> [What is needed]:
Every line with the string "OrdinaryNewformDatumAttachedProofs" should be copied from the data.

··· Material shown ···

import Literature.NumberTheory.EllipticCurves.OrdinaryNewformDatumAttachedProofs
import Literature.NumberTheory.EllipticCurves.EisensteinNewformLevelRaisingOrdinaryUnitRootProofs
import Literature.FieldTheory.AlgClosed.PadicAlgClEquivComplexCompatible
import HarnessLib

/-!
# The ordinary frame WITH UNIT ROOT of an ordinary newform datum at `p` (Hida 2000 Thm. 3.26 (2) / Wiles 1988 Thm. 2.2 applied to
# the datum, through a complex comparison `ι' : ℚ̄_p ≃ ℂ` compatible with `ι`; proofs only)

Topic `NumberTheory/EllipticCurves` (namespace `Literature.NumberTheory.EllipticCurves.GreenbergSelmer`). THEOREMS ONLY (no definition,
no named fact; D-0026). For `Δ : OrdinaryNewformDatum g p ι` with `g ∈ S_k(Γ₀(M))` a newform, `k ≥ 2`, `p ∤ M`, `|ι(a_p)|_p = 1`:
choose `ι' : ℚ̄_p ≃+* ℂ` with `ι' ∘ ι = (K_g ⊆ ℂ)` (`exists_padicAlgCl_ringEquiv_complex_apply_eq_of_finiteDimensional`); then
`ι'⁻¹ ∘ (K₁ ⊆ ℂ) = ι|_{K₁}` on the coefficient field `K₁` of the `Γ₁(M)`-lift, `ι'⁻¹(a_p) = ι(a_p)` is a unit, and the named fact
`Hida2000_thm326_ordinary_unitRoot` (GRANTED) applies to `Δ.ρ ⊗ ℚ̄_p` (attached and irreducible: `OrdinaryNewformDatumAttachedProofs`):

* `OrdinaryNewformDatum.exists_complexCompat` — `ι'` and the conversions (`ι'⁻¹(a_p(g₁)) = ι(a_p(g))`, `ι'⁻¹(ε(p)p^{k−1}) = p^{k−1}`);
* `OrdinaryNewformDatum.exists_ordinaryFrame_unitRoot_of_thm326` — a frame `Q ∈ GL₂(ℚ̄_p)` of `Δ.ρ ⊗ ℚ̄_p` on `Γ_{ℚ_w}` (`w = (p)`):
  `T₁₀ = 0`; `T₁₁ = 1` and `T₀₀ = χ_cyc^{k−1}` on inertia; `T₁₁(Frob) = α`, the unit root of `X² − ι(a_p)X + p^{k−1}`;
* `OrdinaryNewformDatum.frobRoot_of_ordinaryFrame_of_thm326` — in ANY frame with `T₁₀ = 0`, `T₁₁|_I = 1`, every arithmetic Frobenius has
  `T₁₁(Frob)² − ι(a_p) T₁₁(Frob) + p^{k−1} = 0` (`Hida2000_thm326_ordinary_unitRoot_iff_ordinary_and_frobRoot`).

Use: cell `bsd-stepL`, crux 25505, stub (FIX), memo §1ter rows (a)–(c).

References: [Hida2000] Thm. 3.26 (2); [Wiles1988] Thm. 2.2; [EmertonPollackWeston2006] §3.1.
-/

noncomputable section

open scoped MatrixGroups Matrix ModularForm NumberField
open NumberField IsDedekindDomain Field CongruenceSubgroup UpperHalfPlane Rat.HeightOneSpectrum Polynomial
open Literature.NumberTheory.GaloisRepresentations Literature.FieldTheory.AlgClosed
open Literature.NumberTheory.EllipticCurves.ModularForms

namespace Literature.NumberTheory.EllipticCurves.GreenbergSelmer

variable {M : ℕ} [NeZero M] {k : ℤ} {g : CuspForm (Gamma0 M) k} {p : ℕ} [Fact p.Prime]
  {ι : coeffField g →+* PadicAlgCl p}

/-- **A complex comparison compatible with `ι`, and the conversions.** For a newform `g ∈ S_k(Γ₀(M))` (`K_g` a number field),
`k ≥ 1`, `p ∤ M`: there is `ι' : ℚ̄_p ≃+* ℂ` with `ι'⁻¹ ∘ (K₁ ⊆ ℂ) = ι|_{K₁}` on the coefficient field of the `Γ₁(M)`-lift `g₁`,
`ι'⁻¹(a_p(g₁)) = ι(a_p(g))` and `ι'⁻¹(ε_{g₁}(p) p^{k−1}) = p^{k−1}`. [cite: EmertonPollackWeston2006, §3.1 ("fix an embedding ℚ̄ → ℚ̄_p")]
[cite: DiamondShurman2005, §4.3 (S_k(Γ₀(N)) = S_k(N, 𝟙))] -/
theorem exists_complexCompat (hg : IsNewform0 g) (hpM : ¬ p ∣ M) [FiniteDimensional ℚ (coeffField g)] :
    ∃ ι' : PadicAlgCl p ≃+* ℂ,
      (ι'.symm : ℂ →+* PadicAlgCl p).comp (algebraMap (coeffCharField (liftToGamma1 M k g)) ℂ) =
        ι.comp (IntermediateField.inclusion (coeffCharField_liftToGamma1_le (isNewform0_ne_zero hg))).toRingHom ∧
      ι'.symm ((qExpansion 1 ⇑(liftToGamma1 M k g)).coeff p) = ι ⟨(qExpansion 1 ⇑g).coeff p, coeff_mem_coeffField g p⟩ ∧
      ι'.symm ((nebentypus (liftToGamma1 M k g) (p : ZMod M) : ℂ) * (p : ℂ) ^ (k - 1)) = (p : PadicAlgCl p) ^ (k - 1) := by
  have hp : p.Prime := Fact.out
  have hg0 := isNewform0_ne_zero hg
  have hcoe : (⇑(liftToGamma1 M k g) : ℍ → ℂ) = ⇑g := coe_liftToGamma1_holds M k g
  have hε : nebentypus (liftToGamma1 M k g) = 1 := nebentypus_liftToGamma1_holds M k hg0
  obtain ⟨ι', hι'⟩ := exists_padicAlgCl_ringEquiv_complex_apply_eq_of_finiteDimensional ι (algebraMap (coeffField g) ℂ)
  have hsymm : ∀ x : coeffField g, ι'.symm ((x : ℂ)) = ι x := fun x ↦ by
    rw [RingEquiv.symm_apply_eq]; exact (hι' x).symm
  refine ⟨ι', RingHom.ext fun y ↦ ?_, ?_, ?_⟩
  · change ι'.symm ((y : ℂ)) = ι (IntermediateField.inclusion (coeffCharField_liftToGamma1_le hg0) y)
    rw [← hsymm]
    rfl
  · have h1 : (qExpansion 1 ⇑(liftToGamma1 M k g)).coeff p =
        ((⟨(qExpansion 1 ⇑g).coeff p, coeff_mem_coeffField g p⟩ : coeffField g) : ℂ) := by rw [hcoe]
    rw [h1, hsymm]
  · have hunit : IsUnit ((p : ℕ) : ZMod M) :=
      (ZMod.isUnit_iff_coprime p M).mpr ((Nat.Prime.coprime_iff_not_dvd hp).mpr hpM)
    rw [hε, MulChar.one_apply hunit, one_mul, map_zpow₀, map_natCast]

/-- **The ordinary frame with unit root of the datum at `w = (p)`** (GRANTED `Hida2000_thm326_ordinary_unitRoot`): a frame
`Q ∈ GL₂(ℚ̄_p)` of `Δ.ρ ⊗ ℚ̄_p` restricted to `Γ_{ℚ_w}` with `T₁₀ = 0`, `T₁₁ = 1` and `T₀₀ = χ_cyc^{k−1}` on inertia, and
`T₁₁(σ) = α` at every arithmetic Frobenius `σ`, where `α` is the unit root of `X² − ι(a_p)X + p^{k−1}`.
[cite: Hida2000, Thm. 3.26 (2), p. 152] [cite: Wiles1988, Thm. 2.2] -/
theorem OrdinaryNewformDatum.exists_ordinaryFrame_unitRoot_of_thm326 (hW : Hida2000_thm326_ordinary_unitRoot)
    (Δ : OrdinaryNewformDatum g p ι) (hg : IsNewform0 g) (hk : 2 ≤ k) (hpM : ¬ p ∣ M)
    (hap : ‖ι ⟨(qExpansion 1 ⇑g).coeff p, coeff_mem_coeffField g p⟩‖ = 1)
    [FiniteDimensional ℚ (coeffField g)] [FiniteDimensional ℚ_[p] (padicCoeffField ι)]
    {w : HeightOneSpectrum (𝓞 ℚ)} (hw : (p : 𝓞 ℚ) ∈ w.asIdeal) :
    ∃ (Q : GL (Fin 2) (PadicAlgCl p)) (α : PadicAlgCl p), Valued.v α = 1 ∧
      α ^ 2 - ι ⟨(qExpansion 1 ⇑g).coeff p, coeff_mem_coeffField g p⟩ * α + (p : PadicAlgCl p) ^ (k - 1) = 0 ∧
      ∀ σ : absoluteGaloisGroup (w.adicCompletion ℚ),
        (Q⁻¹ * FramedGaloisRep.toLocal w (FramedRep.baseChange (padicCoeffIntegers.toPadicAlgCl ι) continuous_toPadicAlgCl Δ.ρ) σ * Q).val 1 0 = 0 ∧
        (σ ∈ absInertia (w.adicCompletion ℚ) →
          (Q⁻¹ * FramedGaloisRep.toLocal w (FramedRep.baseChange (padicCoeffIntegers.toPadicAlgCl ι) continuous_toPadicAlgCl Δ.ρ) σ * Q).val 1 1 = 1 ∧
          (Q⁻¹ * FramedGaloisRep.toLocal w (FramedRep.baseChange (padicCoeffIntegers.toPadicAlgCl ι) continuous_toPadicAlgCl Δ.ρ) σ * Q).val 0 0 =
            algebraMap ℚ_[p] (PadicAlgCl p)
              (((GaloisRep.cyclotomicCharacter (w.adicCompletion ℚ) p σ).val : ℤ_[p]) : ℚ_[p]) ^ (k - 1)) ∧
        (IsAbsArithFrob σ →
          (Q⁻¹ * FramedGaloisRep.toLocal w (FramedRep.baseChange (padicCoeffIntegers.toPadicAlgCl ι) continuous_toPadicAlgCl Δ.ρ) σ * Q).val 1 1 = α) := by
  have hg1 : IsNewform1 (liftToGamma1 M k g) := (isNewform1_liftToGamma1_iff_holds M k g).mpr hg
  obtain ⟨ι', hj, hap', hconst⟩ := exists_complexCompat (k := k) hg hpM
  have hv1 : Valued.v (ι'.symm ((qExpansion 1 ⇑(liftToGamma1 M k g)).coeff p)) = 1 := by
    rw [hap', PadicAlgCl.valuation_def, ← NNReal.coe_inj, coe_nnnorm, NNReal.coe_one]
    exact hap
  have hρ := Δ.isGaloisRepOfNewform1_baseChange_padicAlgCl hg (by omega : 1 ≤ k)
  rw [← hj] at hρ
  have hirr := Δ.isIrreducible_baseChange_padicAlgCl hg (by omega : 1 ≤ k)
  obtain ⟨Q, α, hα1, hαroot, hT⟩ := hW (liftToGamma1 M k g) hk hg1 p ι' hpM hv1 _ hρ hirr w hw
  refine ⟨Q, α, hα1, ?_, hT⟩
  rw [hap', hconst] at hαroot
  exact hαroot

/-- **In ANY ordinary frame of the datum, Frobenius acts on the unramified quotient by a root of `X² − ι(a_p)X + p^{k−1}`** (GRANTED
`Hida2000_thm326_ordinary_unitRoot`; the quotient character does not depend on the frame, `apply_one_one_eq_of_ordinaryFrames`).
[cite: Hida2000, Thm. 3.26 (2), p. 152] [cite: Wiles1988, Thm. 2.2] -/
theorem OrdinaryNewformDatum.frobRoot_of_ordinaryFrame_of_thm326 (hW : Hida2000_thm326_ordinary_unitRoot)
    (Δ : OrdinaryNewformDatum g p ι) (hg : IsNewform0 g) (hk : 2 ≤ k) (hpM : ¬ p ∣ M)
    (hap : ‖ι ⟨(qExpansion 1 ⇑g).coeff p, coeff_mem_coeffField g p⟩‖ = 1)
    [FiniteDimensional ℚ (coeffField g)] [FiniteDimensional ℚ_[p] (padicCoeffField ι)]
    {w : HeightOneSpectrum (𝓞 ℚ)} (hw : (p : 𝓞 ℚ) ∈ w.asIdeal) (Q : GL (Fin 2) (PadicAlgCl p))
    (hQ : ∀ σ : absoluteGaloisGroup (w.adicCompletion ℚ),
      (Q⁻¹ * FramedGaloisRep.toLocal w (FramedRep.baseChange (padicCoeffIntegers.toPadicAlgCl ι) continuous_toPadicAlgCl Δ.ρ) σ * Q).val 1 0 = 0 ∧
      (σ ∈ absInertia (w.adicCompletion ℚ) →
        (Q⁻¹ * FramedGaloisRep.toLocal w (FramedRep.baseChange (padicCoeffIntegers.toPadicAlgCl ι) continuous_toPadicAlgCl Δ.ρ) σ * Q).val 1 1 = 1))
    {σ : absoluteGaloisGroup (w.adicCompletion ℚ)} (hσ : IsAbsArithFrob σ) :
    (Q⁻¹ * FramedGaloisRep.toLocal w (FramedRep.baseChange (padicCoeffIntegers.toPadicAlgCl ι) continuous_toPadicAlgCl Δ.ρ) σ * Q).val 1 1 ^ 2 -
        ι ⟨(qExpansion 1 ⇑g).coeff p, coeff_mem_coeffField g p⟩ *
          (Q⁻¹ * FramedGaloisRep.toLocal w (FramedRep.baseChange (padicCoeffIntegers.toPadicAlgCl ι) continuous_toPadicAlgCl Δ.ρ) σ * Q).val 1 1 +
      (p : PadicAlgCl p) ^ (k - 1) = 0 := by
  have hg1 : IsNewform1 (liftToGamma1 M k g) := (isNewform1_liftToGamma1_iff_holds M k g).mpr hg
  obtain ⟨ι', hj, hap', hconst⟩ := exists_complexCompat (k := k) hg hpM
  have hv1 : Valued.v (ι'.symm ((qExpansion 1 ⇑(liftToGamma1 M k g)).coeff p)) = 1 := by
    rw [hap', PadicAlgCl.valuation_def, ← NNReal.coe_inj, coe_nnnorm, NNReal.coe_one]
    exact hap
  have hρ := Δ.isGaloisRepOfNewform1_baseChange_padicAlgCl hg (by omega : 1 ≤ k)
  rw [← hj] at hρ
  have hirr := Δ.isIrreducible_baseChange_padicAlgCl hg (by omega : 1 ≤ k)
  have h := (Hida2000_thm326_ordinary_unitRoot_iff_ordinary_and_frobRoot.mp hW).2 (liftToGamma1 M k g) hk hg1 p ι'
    hpM hv1 _ hρ hirr w hw Q hQ σ hσ
  rw [hap', hconst] at h
  exact h

end Literature.NumberTheory.EllipticCurves.GreenbergSelmer

end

···

> [Exercise response]:
import Literature.NumberTheory.EllipticCurves.OrdinaryNewformDatumAttachedProofs
`Hida2000_thm326_ordinary_unitRoot` (GRANTED) applies to `Δ.ρ ⊗ ℚ̄_p` (attached and irreducible: `OrdinaryNewformDatumAttachedProofs`):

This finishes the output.